The Pretenders are a British-American rock band from Hereford. Formed in 1978, the group originally consisted of vocalist and rhythm guitarist Chrissie Hynde, lead guitarist and keyboardist James Honeyman-Scott, bassist Pete Farndon, and drummer Martin Chambers. The band's current lineup includes Hynde and Chambers alongside bassist Nick Wilkinson (since 2005), lead guitarist James Walbourne, pedal steel guitarist Eric Heywood (both since 2008) and keyboardist Carwyn Ellis (since 2017).

==History==
The Pretenders were formed in the spring of 1978 by Chrissie Hynde, James Honeyman-Scott, Pete Farndon and Martin Chambers. After the release of Pretenders in 1980 and Pretenders II in 1981, Farndon was fired from the band on 14 June 1982 due to increasing problems with drug abuse, which had led to Honeyman-Scott claiming he would leave if the bassist was not dismissed. Only two days later, however, Honeyman-Scott died as a result of heart failure brought on by a cocaine overdose. Farndon himself would die by drowning in his bathtub after overdosing on heroin a year later. On 20 July, Hynde and Chambers began recording the single "Back on the Chain Gang", written in tribute to Honeyman-Scott, with session musicians Billy Bremner (lead guitar), Robbie McIntosh (rhythm guitar) and Tony Butler (bass). The single was released in October, and later featured on the 1984 album Learning to Crawl.
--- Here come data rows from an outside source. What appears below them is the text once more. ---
/-
Copyright (c) 2026 the pub-hodgecm-mathlib formalisation cell (harness21).  Prover seat hodgecm-mathlib-F0P3a-p01 (g38), explicit-unit SUPPORTS-ONLY on h413, req620 Track A
«(D-RAM) FOUR-FRAME» squad ((β₂) road (R-36) «PURE-CELL LEDGER», β₂-BOARD v2 (00b5a5b7) row (L-Σ) ∕ §3 twins, brick (L-Σ-3A) ED. 2: the generic cone ledger of the Unr-K lane CUT at
the diagonal row — the LANE-A TWIN of β₂ sub-dealer LH4-p04 (g9)'s `…Beta2ConesBOfRows` (cand 9c8bb492), same binder discipline), 2026-09-04.
-/
import Summits.HodgeConjecture.HodgeConjecture.Theorems.F0P3cDyRamCleanSgnDiffTypeTwoCellsBNear      -- ★ p862116 (LH4-p04 (g8)): brings every token of the generic cells currency (★ p861305 §3, `levelSetDep`, `IsOrd`, `dualGen`, `glueUnit`, …)
import Summits.HodgeConjecture.HodgeConjecture.Theorems.F0P3cDyRamAxisColumnZeroOfFrame             -- ★ p862391 (LH4-p12 (g8)): `formCongr_one_antidiagonal_three_eq_endoShape_two` (literal 1 sits in the identity frame)
import HarnessLib

/-!
# Crux `H413`, line LH4 «(D-RAM) FOUR-FRAME» — (β₂) road, β₂-BOARD v2 row (L-Σ) ∕ §3, brick (L-Σ-3A) ED. 2: «THE CONE LEDGER IS THE DIAGONAL ROW» (Unr-K lane) —
# `beta2ConesA_of_rows (N) (hoff : ‹OFF-A›) (hrow : ‹ROW-A›) : ‹beta2ConesA.letter.v2 (493c2faf) VERBATIM›`

Cell `hodgecm-mathlib` (D-0151), FLOOR 0, crux item H413 = `stmt-HodgeConjecture-24833`, route of record `HCCMUnconditional`; squad F0∕P3c∕LH4; lane
`--supports stmt-HodgeConjecture-24833 --as helper` (count-neutral; pays NO tier-0 row).  THEOREMS ONLY (no `def`∕instance∕notation; default heartbeats).
GENERIC ∕ DATUM-FREE throughout (no CM token): the currency of ★ p862792 `hbeta2CellsAFrame_of_cones`' binder `hcone` = `beta2ConesA.letter.v2` (text
`F0/P3a/F0P3a-p01/g38/laneA/beta2ConesA.letter.v2.F0P3ap01g38.lean.txt`, 493c2faf): per literal t, `cones_t = Σ_{b ∈ Icc 1 R_t} Σ_{j < J+1} [IsOrd ρ α (jE ϖ^j) lam]·cellDiff_t(j,b)`,
`cellDiff_t(j,b) = (Σᶠ_{levelSetDep … h_t j b (lam − jE u₀₀) ∩ q₊ᵗ} f_t b j : ℤ) − (Σᶠ_{… ∩ q₋ᵗ} f_t b j)`; CONCLUSION `cones_H = cones_A` (hyperbolic literal vs anisotropic literal).
WHAT THIS FILE PROVES.  `cones_H = cones_A` from TWO row letters — the LANE-A TWINS of β₂-BOARD v2 §1's ‹OFF› (c339e0c4) and ‹ROW› (286070dc), i.e. the same texts with the
type block swapped for the lane-A letters (`_hU : |α − ρα| = 1` kept, `_hτ : |ρα − Θα| < 1`, `_hσres _hjiso _hq` kept, `_hres ∕ _hΘne ∕ _hDM` out, `_hddE _hfixE _h2M` in) and
NOTHING else moved (the evidence for the cut in lane A — F0P3-p01 (g37) (U-Σ) SHAPE v1 cd63dc38: OFF-ROW ZERO 149 + 25 rows, 0 exceptions; the row on `a₂ = ρ` carries the whole
ledger — is the engine's, not this file's):
* **‹OFF-A› «OFF THE DIAGONAL ROW EVERY CONE CELL CONTRIBUTES ZERO»** (binder `hoff`; text `…/laneA/OFF-A.letter.v1.F0P3ap01g38.lean.txt`): ONE-LITERAL, GENERIC-BLOCK letter (one
  literal block `(H₂ h_W P₁ γ₂ φ h f R …)` in ★ p861305 §3's spelling, so the one theorem serves both literals): `∀ b ∈ Icc 1 R, 2b ≠ m → ∀ j < J+1, IsOrd_j lam → cellDiff(j,b) = 0`;
* **‹ROW-A› «THE SIGNED TOTALS OF THE DIAGONAL ROW AGREE»** (binder `hrow`; text `…/laneA/ROW-A.letter.v1.F0P3ap01g38.lean.txt`): over ALL of the cone letter's binders, its
  conclusion with each `Finset.Icc 1 R_t` replaced by `(Finset.Icc 1 R_t).filter (fun b => 2 * b = m)` — the residual crux of lane A (ED. 3 after the (U-Σ) census: ANISO one
  cell `(ρ∕2+1, ρ)`, HYP the tower `(ρ∕2+2k, ρ)`, relative signs `ω·(+,…,+,−)`, ROW-TOTAL at general q).
PROOF = LH4-p04 (g9)'s, verbatim: `Finset.sum_filter_add_sum_filter_not` at `p b :≡ 2·b = m` on each literal's `Icc 1 R_t`; the `¬p` parts vanish summand-wise by ‹OFF-A› instantiated
at `(H₂, h_W, P₁, γ) := ((Φ₂).over E, 1, 1, γ₂)` (★ `det_antidiagonal_two`, ★ `StdForm.over_map`∕`transpose_over`, ★ `formCongr_one_antidiagonal_three_eq_endoShape_two`) and at
`(diag dg, η, P₁, γ₁)` (`tr ∕ det γ₁` from `charpoly γ₁ = charpoly γ₂` by ★ `Matrix.trace_eq_neg_charpoly_coeff` ∕ `det_eq_sign_charpoly_coeff`); the `p` parts agree by ‹ROW-A›.
HONEST LABEL.  A reduction; nothing printed is asserted; ‹OFF-A› and ‹ROW-A› are OPEN hypotheses (β₂ UNPROVED — witness-true on the Unr-K engine rows); `HC_CM` is proved only modulo the
7 printed citations (2 remaining named inputs: hLiu418 = `stmt-HodgeConjecture-24832`, h413 = `stmt-HodgeConjecture-24833`) until rung 0 closes.
References: [Kottwitz1986BaseChangeUnits] §1 pp. 240–241 (cell-by-cell lattice counts) · [Rogawski1990] §4.9 Prop. 4.9.1 (b) p. 55, Lemma 4.9.3 p. 56 · [Jacobowitz1962] §4.
-/

set_option autoImplicit false

noncomputable section
namespace Summit.HodgeConjecture.HodgeConjecture.Cruxes.H413.F0P3cDyRamBeta2ConesAOfRows

open scoped Matrix MatrixGroups Classical Valued WithZero
open Literature.NumberTheory.Automorphic Literature.NumberTheory.Automorphic.UnitaryThreeFourFrame Literature.NumberTheory.Automorphic.UnitaryLatticeTree
open Literature.NumberTheory.Automorphic.HermitianLattice Literature.NumberTheory.Automorphic.EllipticPlaneAsFieldLine Literature.NumberTheory.LocalFields.QuadraticOrder
open Literature.NumberTheory.Rogawski1990
open Summit.HodgeConjecture.HodgeConjecture.Cruxes.H413.F0P3cDyRamToricCensusDefs Summit.HodgeConjecture.HodgeConjecture.Cruxes.H413.F0P3cDyRamFourFramePieces
open Summit.HodgeConjecture.HodgeConjecture.Cruxes.H413.F0P3cDyRamFourFrameCensusDefs Summit.HodgeConjecture.HodgeConjecture.Cruxes.H413.F0P3cDyRamStageOneBDefs
open Summit.HodgeConjecture.HodgeConjecture.Cruxes.H413.F0P3cDyRamAxisColumnZeroOfFrame Summit.HodgeConjecture.HodgeConjecture.Cruxes.H413
import Literature.Topology.FourManifolds.DehnSurgery
import Literature.Topology.FourManifolds.ConnectedSumTransportProofs
import HarnessLib

/-!
# Transport of integral Dehn surgeries along diffeomorphisms (proofs)

Sibling proofs file of `DehnSurgery`. The theorem `Literature.Topology.FourManifolds.IsIntegralSurgery.of_diffeomorph` there
carries the named fact `Literature.Topology.FourManifolds.IsOpenGluing.of_diffeomorph` (file `ConnectedSum`) as an explicit
hypothesis `hdiff`, instantiated at the models `IY`, `IY'` of the surgered manifolds `Y`, `Y'`.
That fact is false for two unrelated models (formal refutation: file `OpenGluingCounterexample`),
but its instances with `range IY' = range IY` are true
(`Literature.Topology.FourManifolds.IsOpenGluing.of_diffeomorph_holds_of_range_eq`, file `ConnectedSumTransportProofs`), which
yields the hypothesis-free transport of surgeries below for such models (in particular `IY' = IY`,
or both boundaryless — the closed `3`-manifolds of Rolfsen and Gompf–Stipsicz). Everything here is a
theorem; no statement of `DehnSurgery.lean` is changed:

* `Literature.IsIntegralSurgery.of_diffeomorph_of_range_eq h e hI`,
  `Literature.IsIntegralSurgery.of_diffeomorph_of_boundaryless h e`.

## References
* A. Kosinski, *Differential Manifolds*, Academic Press (1993), Ch. VI §1, proof of Thm (1.1)
  (smooth structures on gluings are transported along diffeomorphisms).
  [cite: Kosinski1993, Ch. VI §1]
* D. Rolfsen, *Knots and Links* (1976), §9.F. [cite: Rolfsen1976, §9.F]
-/

open scoped Manifold ContDiff Topology
open Set

noncomputable section

namespace Literature.Topology.FourManifolds

variable {EY HY : Type*} [NormedAddCommGroup EY] [NormedSpace ℝ EY] [TopologicalSpace HY]
  {IY : ModelWithCorners ℝ EY HY} {Y : Type*} [TopologicalSpace Y] [ChartedSpace HY Y]
  {HY' : Type*} [TopologicalSpace HY'] {IY' : ModelWithCorners ℝ EY HY'} {Y' : Type*}
  [TopologicalSpace Y'] [ChartedSpace HY' Y']

/-- **Surgery is transported along diffeomorphisms** `e : Y ≃ₘ⟮IY, IY'⟯ Y'` of the surgered
manifold onto a `C^∞` manifold `Y'` whose model has the same range as `IY` (in particular
`IY' = IY`, or both boundaryless): `IsIntegralSurgery.of_diffeomorph` fed with the true instance
`IsOpenGluing.of_diffeomorph_holds_of_range_eq hI` of its hypothesis `hdiff` (Kosinski,
*Differential Manifolds*, VI.1, proof of Thm 1.1: transport of open gluings). [folklore] -/
theorem IsIntegralSurgery.of_diffeomorph_of_range_eq [IsManifold IY ∞ Y] [IsManifold IY' ∞ Y']
    {K : Knot} {m : ℤ} (h : IsIntegralSurgery IY Y K m) (e : Y ≃ₘ⟮IY, IY'⟯ Y')
    (hI : range IY' = range IY) : IsIntegralSurgery IY' Y' K m :=
  IsIntegralSurgery.of_diffeomorph (IsOpenGluing.of_diffeomorph_holds_of_range_eq hI) h e

/-- Surgery is transported along diffeomorphisms between manifolds with boundaryless models
(e.g. `𝓡 3` on both sides: closed `3`-manifolds). [folklore] -/
theorem IsIntegralSurgery.of_diffeomorph_of_boundaryless [IY.Boundaryless] [IY'.Boundaryless]
    [IsManifold IY ∞ Y] [IsManifold IY' ∞ Y'] {K : Knot} {m : ℤ} (h : IsIntegralSurgery IY Y K m)
    (e : Y ≃ₘ⟮IY, IY'⟯ Y') : IsIntegralSurgery IY' Y' K m :=
  h.of_diffeomorph_of_range_eq e (by rw [IY.range_eq_univ, IY'.range_eq_univ])

end Literature.Topology.FourManifolds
In February 1983, the Pretenders returned with McIntosh and bassist Malcolm Foster. Learning to Crawl was released in 1984, after which the band remained largely inactive for a year (save for an appearance at Live Aid) as Hynde married Simple Minds frontman Jim Kerr and gave birth to daughter Yasmin. The group returned in early 1986 to record Get Close, but shortly after sessions began Chambers was fired by Hynde due to a deterioration in his drumming ability, which also led to Foster leaving. Chambers and Foster were replaced by Blair Cunningham and T. M. Stevens, respectively, who completed the album's recording and remained for its 1987 tour (keyboardist Bernie Worrell also joined at the same time). Shortly after beginning the tour, however, Hynde dismissed Stevens and Worrell and brought back Rupert Black (who had toured since Learning to Crawl) and Foster, who remained for the rest of the year. Johnny Marr replaced McIntosh in late 1987, before the band went on hiatus.

Hynde returned in 1990 with Packed!, which was credited to the Pretenders only to fulfil a contractual obligation – Hynde was the only credited band member on the album, although Cunningham performed drums on all eleven tracks. In 1993 the band contributed a Jimi Hendrix cover of Bold As Love for the Hendrix tribute album Stone Free. A new full lineup of the band was formed in 1993 when Hynde enlisted guitarist Adam Seymour and, later, bassist Andy Hobson and returning drummer Chambers for Last of the Independents, released in 1994. Zeben Jameson was added as touring keyboardist, and this lineup of the Pretenders remained constant for more than ten years. Hobson was replaced by Nick Wilkinson in 2005, and in 2008 Seymour was replaced by James Walbourne and pedal steel guitarist Eric Heywood, both of whom first featured on Break Up the Concrete.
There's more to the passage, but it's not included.